DeWalt power tools are displayed at a Home Depot on May 2, 2025 in New York City.
Michael M. Santiago | Getty Images
Companies behind some of America’s best-known brands are warning that tariffs will raise costs by hundreds of millions of dollars as Friday’s key deadline nears.
Firms are gearing up for the long-awaited Friday deadline, when the White House says it will start imposing higher import taxes on foreign countries. Now businesses in a range of industries are saying this shakeup in global trading practices will cost them.
Tool maker Stanley Black & Decker said Tuesday it expects an $800 million annualized hit from policy changes tied to tariffs. That doesn’t include costs in connection with steps the company is taking to mitigate the effects of the levies, according to finance chief Patrick Hallinan.
For Marie Callender’s and Slim Jim parent Conagra Brands, higher tariffs are expected to raise its costs of goods sold by 3%, equivalent to an annual increase of more than $200 million, CEO Sean Connolly said earlier this month.
Most of the Chicago-based company’s production is in the U.S., but management says it still has to contend with steel and aluminum tariffs that will raise the cost of packaging.
Tesla, led by President Trump’s erstwhile ally Elon Musk, said that costs tied to tariffs have increased by about $300 million. Roughly two-thirds of that is tied to the electric vehicle maker’s auto business, while the rest is from the energy arm.
“While we are doing our best to manage these impacts, we are in an unpredictable environment on the tariff front,” finance chief Vaibhav Taneja told analysts and investors on Tesla’s earnings call last week.
Those pressures extend throughout the auto industry. General Motors said earnings before interest and taxes in the latest quarter suffered a $1.1 billion hit that the Detroit-based automaker chalked up to the net effect of tariffs.

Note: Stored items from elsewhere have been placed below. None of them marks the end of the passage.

/-- A complex `2`-form field is **self-dual** on `W` if `⋆κ = i κ` there (Lorentzian signature:
`⋆⋆ = −1` on `2`-forms, eigenvalues `±i`); its complex conjugate is then anti-self-dual. Under
`κ_{ab} = κ_{AB} ε̄_{A'B'}` symmetric spinors correspond to one of the two eigenspaces, which one
being a matter of orientation convention (Penrose–Rindler I (1984), (3.4.22), (3.4.39): with
their orientation, unprimed = anti-self-dual). The Kerr model solution `Kerr.killingSpinorForm`
is self-dual for the chart orientation `e₀∧e₁∧e₂∧e₃` used in `KillingSpinor.hodge`. [folklore] -/
def IsSelfDual (W : Set E4) (κ : E4 → Fin 4 → Fin 4 → ℂ) : Prop :=
  ∀ x ∈ W, hodge G κ x = Complex.I • κ x

/-- A complex `2`-form field is **anti-self-dual** on `W` if `⋆κ = −i κ` there
(Penrose–Rindler I (1984), (3.4.39)). [folklore] -/
def IsAntiSelfDual (W : Set E4) (κ : E4 → Fin 4 → Fin 4 → ℂ) : Prop :=
  ∀ x ∈ W, hodge G κ x = -(Complex.I • κ x)

/-- A field of complex `2`-tensors is a field of **`2`-forms** (antisymmetric) — the carrier of
Killing-spinor candidates `κ_{ab} = κ_{(AB)} ε̄_{A'B'} = −κ_{ba}` (Penrose–Rindler I, (3.4.17)). [folklore] -/
def IsTwoForm (κ : E4 → Fin 4 → Fin 4 → ℂ) : Prop :=
  ∀ x a b, κ x a b = -κ x b a

end KillingSpinor

/-! ### The obstruction field and its energies -/

/-- **The Killing-spinor obstruction field `ζ = (H, S)` of a Killing-spinor candidate `κ`** on a
chart with metric components `G`: the pair of zero quantities
`ζ(x) = (T(κ)(x), S(x)) = (KillingSpinor.ckyOp G κ x, KillingSpinor.killingDefect G κ x)` —
the conformal Killing–Yano defect of `κ` (spinorially `∇_{A'(A} κ_{BC)} = ⅓ H_{A'ABC}`) and the
Killing defect `S_{ab} = ∇_a ξ_b + ∇_b ξ_a` of `ξ_c = ∇^b κ_{bc}` — valued in the real normed space
`(Fin 4 → Fin 4 → Fin 4 → ℂ) × (Fin 4 → Fin 4 → ℂ)`, so that coordinate `Cᵏ` / Sobolev energies
apply (`KillingSpinor.obstructionEnergy`, `KillingSpinor.obstructionSupNorm`). García-Parrado–
Valiente Kroon, J. Geom. Phys. 58 (2008), §7, Prop. 5: on a vacuum spacetime, if `κ` solves the
propagation equation `KillingSpinor.SolvesPropagation` then `ζ` solves a closed homogeneous linear
system of wave equations ((Kspinor:propagation), (Kvector:propagation)), and `ζ ≡ 0` iff `κ` is a
Killing spinor with Killing vector `ξ`; `ζ = 0` for the Kerr model `Kerr.killingSpinorForm`.
[cite: GomezloboValientekroon2008, §7 Prop. 5] -/
def KillingSpinorObstructionField (G : E4 → E4 →L[ℝ] E4 →L[ℝ] ℝ) (κ : E4 → Fin 4 → Fin 4 → ℂ)
    (x : E4) : (Fin 4 → Fin 4 → Fin 4 → ℂ) × (Fin 4 → Fin 4 → ℂ) :=
  (KillingSpinor.ckyOp G κ x, KillingSpinor.killingDefect G κ x)

namespace KillingSpinor

variable (G : E4 → E4 →L[ℝ] E4 →L[ℝ] ℝ)

/-- **Weighted `k`-th order energy of the obstruction field through a Kerr–Schild-type slice**
`{x⁰ = τ} ∩ {y ∈ A}` of the chart domain `U`:
`sliceSobolevEnergy U (ζ|_U) τ k p A = ∫_{y ∈ A, (τ,y) ∈ U} (1+‖y‖)^p Σ_{m ≤ k} ‖D^m ζ(τ,y)‖² dy`
with `ζ = KillingSpinorObstructionField G κ` — the same functional as `Kerr.teukolskyEnergy`
(`Sweep2`), for backgrounds whose time function is `x⁰` (`Kerr.background`,
`Minkowski.background`: `U = Kerr.region a r₀`, `G = Kerr.bilin M a`). Dafermos–Rodnianski
arXiv:0811.0354, §4; García-Parrado–Valiente Kroon (2008), §7 (the fields). [cite: GomezloboValientekroon2008, §7] -/
def obstructionEnergy (U : Opens E4) (κ : E4 → Fin 4 → Fin 4 → ℂ) (τ : ℝ) (k : ℕ) (p : ℝ)
    (A : Set E3) : ℝ≥0∞ :=
  sliceSobolevEnergy U (fun x : U ↦ KillingSpinorObstructionField G κ x.1) τ k p A

/-- **`Cᵏ` sup norm of the obstruction field on a truncated time slab** `{t = τ, r ≤ R}` of a
reference background `B : ModelBackground` (metric components `B.bilin`, any time function
`B.time`): `supCkENorm (B.truncTimeSlab R τ) k ζ`, the quantity measuring pointwise decay, as
`Spacetime.truncDeviationCk` does for metric deviations (DHRT arXiv:2104.08222, §1).
García-Parrado–Valiente Kroon (2008), §7 (the fields). [cite: GomezloboValientekroon2008, §7] -/
def obstructionSupNorm (B : ModelBackground) (κ : E4 → Fin 4 → Fin 4 → ℂ) (k : ℕ) (R τ : ℝ) :
    ℝ≥0∞ :=
  supCkENorm (Subtype.val '' B.truncTimeSlab R τ) k (KillingSpinorObstructionField B.bilin κ)

end KillingSpinor

/-! ### Unfolding and sanity lemmas -/

namespace KillingSpinor

variable (G : E4 → E4 →L[ℝ] E4 →L[ℝ] ℝ)

/-- The partial derivatives of the zero field vanish. [folklore] -/
@[simp]
theorem pd_zero {V : Type*} [NormedAddCommGroup V] [NormedSpace ℝ V] (x : E4) (a : Fin 4) :
    pd (0 : E4 → V) x a = 0 := by
  simp [pd]

/-- `∇0 = 0` for covectors. [cite: ONeill1983, Ch. 2, Prop. 2.13] -/
@[simp]
theorem covD₁_zero : covD₁ G 0 = 0 := by
  funext x a b
  simp [covD₁]

/-- `∇0 = 0` for `2`-tensors. [cite: ONeill1983, Ch. 2, Prop. 2.13] -/
@[simp]
theorem covD₂_zero : covD₂ G 0 = 0 := by
  funext x a b c
  simp [covD₂]
include hinj hrange in
/-- **The germ Čech system of an embedded strata system** with compact Kähler… (here: compact)
strata whose higher strata are the intersections of the codimension-one ones: pieces
`K_i = emb(P {i})`, forms `T_J` = smooth ungraded complex forms on `P (tupleSupport J)`,
`res` / `r` = pull-back along `res` / `emb`, `d` the exterior derivative, and the two tautness
properties `taut₁_emb`, `taut₂_emb`. [cite: BottTu1982Forms, §8 (8.1)–(8.5)]
[cite: Spanier1981, Ch. 6 §1, Thm. 10] -/
def germCechSystem : GermCechSystem 𝓘(ℝ, EM) M ℂ ι where
  K i := range (T.emb {i})
  isCompact_K i := isCompact_range (T.contMDiff_emb _).continuous
  T := fun _ J ↦ TT EP P J
  res := fun _ _ J' J θ h ↦ T.germRes J' J θ h
  d := fun _ _ ↦ smoothUForms.dS
  r := fun _ J f ↦ T.germR J f
  res_self := fun _ J θ h _ z ↦ smoothUForms.pullbackS_id _ (T.res_self _ _) z
  res_res := fun _ _ _ J'' J' J θ θ' h h' h'' z ↦ by
    change smoothUForms.pullbackS _ (smoothUForms.pullbackS _ z) = smoothUForms.pullbackS _ z
    rw [smoothUForms.pullbackS_pullbackS]
    exact smoothUForms.pullbackS_congr _ _ (T.res_comp_res _ _) z
  res_d := fun _ _ J' J θ h z ↦ smoothUForms.pullbackS_dS _ z
  res_r := fun p q J' J θ h W hW hKW f hf ↦ by
    have hJ'W : range (T.emb (tupleSupport J')) ⊆ W := (T.range_emb_tupleSupport_subset J').trans hKW
    have hsub : tupleSupport J' ⊆ tupleSupport J := tupleSupport_subset_of_eq h
    have hJW : range (T.emb (tupleSupport J)) ⊆ W := (T.range_emb_subset hsub).trans hJ'W
    have hf' := fun k ↦ T.isSmoothForm_pullback_emb_of_smoothAt hJ'W (hf k)
    have hf'' := fun k ↦ T.isSmoothForm_pullback_emb_of_smoothAt hJW (hf k)
    rw [T.germR_of_smooth J' hf', T.germR_of_smooth J hf'']
    refine Subtype.ext (funext fun k ↦ ?_)
    change ((f k).pullback _ (T.emb (tupleSupport J'))).pullback _ (T.res hsub) = (f k).pullback _ _
    rw [MForm.pullback_pullback_of_mdifferentiable _ ((T.contMDiff_emb _).mdifferentiable (by simp))
      ((T.contMDiff_res hsub).mdifferentiable (by simp)), T.emb_comp_res hsub]
  r_add := fun p J W hW hKW f g hf hg ↦ by
    have hJW : range (T.emb (tupleSupport J)) ⊆ W := (T.range_emb_tupleSupport_subset J).trans hKW
    have hf' := fun k ↦ T.isSmoothForm_pullback_emb_of_smoothAt hJW (hf k)
    have hg' := fun k ↦ T.isSmoothForm_pullback_emb_of_smoothAt hJW (hg k)
    have hfg' : ∀ k, IsSmoothForm (((f + g) k).pullback 𝓘(ℝ, EP (tupleSupport J)) (T.emb (tupleSupport J))) :=
      fun k ↦ by rw [Pi.add_apply, MForm.pullback_add]; exact (hf' k).add (hg' k)
    rw [T.germR_of_smooth J hf', T.germR_of_smooth J hg', T.germR_of_smooth J hfg']
    apply Subtype.ext
    funext k
    change ((f + g) k).pullback _ _ = (f k).pullback _ _ + (g k).pullback _ _
    rw [Pi.add_apply, MForm.pullback_add]
  r_sub := fun p J W hW hKW f g hf hg ↦ by
    have hJW : range (T.emb (tupleSupport J)) ⊆ W := (T.range_emb_tupleSupport_subset J).trans hKW
    have hf' := fun k ↦ T.isSmoothForm_pullback_emb_of_smoothAt hJW (hf k)
    have hg' := fun k ↦ T.isSmoothForm_pullback_emb_of_smoothAt hJW (hg k)
    have hfg' : ∀ k, IsSmoothForm (((f - g) k).pullback 𝓘(ℝ, EP (tupleSupport J)) (T.emb (tupleSupport J))) :=
      fun k ↦ by rw [Pi.sub_apply, mform_pullback_sub]; exact (hf' k).sub (hg' k)
    rw [T.germR_of_smooth J hf', T.germR_of_smooth J hg', T.germR_of_smooth J hfg']
    apply Subtype.ext
    funext k
    change ((f - g) k).pullback _ _ = (f k).pullback _ _ - (g k).pullback _ _
    rw [Pi.sub_apply, mform_pullback_sub]
  r_D := fun p J W hW hKW f hf ↦ by
    have hJW : range (T.emb (tupleSupport J)) ⊆ W := (T.range_emb_tupleSupport_subset J).trans hKW
    have hyW : ∀ y, T.emb (tupleSupport J) y ∈ W := fun y ↦ hJW ⟨y, rfl⟩
    have hf' := fun k ↦ T.isSmoothForm_pullback_emb_of_smoothAt hJW (hf k).1
    -- the pull-backs of `D_W f` are the derivatives of the pull-backs
    have he : ∀ k, (UForm.D W f k).pullback 𝓘(ℝ, EP (tupleSupport J)) (T.emb (tupleSupport J)) =
        UForm.d (fun k ↦ (f k).pullback 𝓘(ℝ, EP (tupleSupport J)) (T.emb (tupleSupport J))) k := by
      intro k
      cases k with
      | zero => exact MForm.pullback_zero _
      | succ k =>
        change ((mextDeriv (f k)).restr W).pullback _ _ = mextDeriv ((f k).pullback _ _)
        rw [MForm.pullback_restr_of_forall_mem hyW]
        funext y
        exact (mextDeriv_pullback_apply (Filter.Eventually.of_forall fun z ↦ (T.contMDiff_emb _ z))
          ((hf k).1 _ (hyW y))).symm
    have hD' : ∀ k, IsSmoothForm ((UForm.D W f k).pullback 𝓘(ℝ, EP (tupleSupport J)) (T.emb (tupleSupport J))) := by
      intro k; rw [he]
      cases k with
      | zero => exact isSmoothForm_zero
      | succ k => exact isSmoothForm_mextDeriv (inChart_mextDeriv_holds _ _ _) (hf' k)
    rw [T.germR_of_smooth J hf', T.germR_of_smooth J hD']
    apply Subtype.ext
    funext k
    exact he k
  r_local := fun p J W hW hKW f g hfg ↦ by
    have hJW : range (T.emb (tupleSupport J)) ⊆ W := (T.range_emb_tupleSupport_subset J).trans hKW
    exact T.germR_congr J fun k ↦ MForm.pullback_congr_of_forall_range fun y ↦ hfg k _ (hJW ⟨y, rfl⟩)
  taut₁ := fun p J W hW hKW f hf hdf hex ↦ by
    have hJW : range (T.emb (tupleSupport J)) ⊆ W := (T.range_emb_tupleSupport_subset J).trans hKW
    obtain ⟨ζ, hζ⟩ := hex
    have hf' := fun k ↦ T.isSmoothForm_pullback_emb_of_smoothAt hJW (hf k).1
    have he : ∀ k, (f k).pullback 𝓘(ℝ, EP (tupleSupport J)) (T.emb (tupleSupport J)) = UForm.d ζ.1 k := by
      intro k
      have := congrArg (fun z : TT EP P J ↦ z.1 k) hζ
      simpa only [T.germR_of_smooth J hf', smoothUForms.coe_dS] using this
    obtain ⟨W', hW'o, hKW', hW'W, hexact⟩ := T.taut₁_emb hinj (tupleSupport J) hW hJW hf hdf ζ ζ.2 he
    exact ⟨W', hW'o, (T.range_emb_tupleSupport hrange J) ▸ hKW', hW'W, hexact⟩
  taut₂ := fun p J W hW hKW ζ hdζ ↦ by
    have hJW : range (T.emb (tupleSupport J)) ⊆ W := (T.range_emb_tupleSupport_subset J).trans hKW
    have hdζ' : UForm.d ζ.1 = 0 := congrArg Subtype.val hdζ
    obtain ⟨W', hW'o, hKW', hW'W, f, hf, hDf, ε, hε, he⟩ :=
      T.taut₂_emb hinj (tupleSupport J) hW hJW ζ ζ.2 hdζ'
    refine ⟨W', hW'o, (T.range_emb_tupleSupport hrange J) ▸ hKW', hW'W, f, hf, hDf, ⟨ε, hε⟩, ?_⟩
    have hsm : ∀ k, IsSmoothForm ((f k).pullback 𝓘(ℝ, EP (tupleSupport J)) (T.emb (tupleSupport J))) := by
      intro k; rw [he k]
      refine (ζ.2 k).add ?_
      cases k with
      | zero => exact isSmoothForm_zero
      | succ k => exact isSmoothForm_mextDeriv (inChart_mextDeriv_holds _ _ _) (hε k)
    rw [T.germR_of_smooth J hsm]
    apply Subtype.ext
    funext k
    exact he k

Whirlpool washing and drying machines for sale at a Howard’s Appliances store in Torrance, Calif.
Patrick T. Fallon | Bloomberg | Getty Images
Air conditioner maker Carrier Global said Tuesday that it now expects to spend about $200 million to offset the impact of tariffs. The same day, appliance maker Whirlpool said North American sales and earnings were hurt in the second quarter as Asian competitors rushed to export goods to the U.S. in advance of higher tariffs.
Inflation focus
U.S. consumers haven’t yet experienced meaningful bumps to inflation as a result of higher tariffs. That can be attributed to domestic companies currently absorbing cost hikes, but some economists warn that business may soon start passing the increases on to shoppers after this week’s deadline passes.
As a result, the “core” version of the consumer price index, which excludes volatile food and energy prices, should rise at an annual rate of 3.2% in the third quarter, up from 2.1% in the second quarter, according to Nancy Lazar, Piper Sandler’s chief global economist.
Foreign exporters have been covering “very little” of the tariffs and have been “getting off easy,” Lazar said in a recent note to clients.
Still, not every American company is taking a hands-off approach and swallowing the higher costs.
Paul De Cock, operations chief at carpet manufacturer Mohawk Industries, said last week that it is implementing 8% price increases. There may be need for further price hikes in the sector if tariffs further raise costs, he said.
“We continue to work with customers and suppliers to manage the impact of tariff costs as the situation evolves,” De Cock said on the Georgia-based company’s earnings call.
Mohawk is encouraging consumers to look at domestically produced alternatives, he said. The company is also expanding capacity for quartz countertops made in Tennessee, which will increase the supply of goods not subject to tariffs, de Cock added.
For its part, the White House is aiming to soothe companies’ concerns about the looming deadline for tariffs, which were a core tenet of Trump’s campaign last year. Treasury Secretary Scott Bessent, for example, told CNBC on Tuesday that countries facing high tariff rates can lower them by negotiating a deal with the U.S.
“I would think that it’s not the end of the world if these snapback tariffs are on for anywhere from a few days to a few weeks, as long as the countries are moving forward and trying to negotiate in good faith,” he said.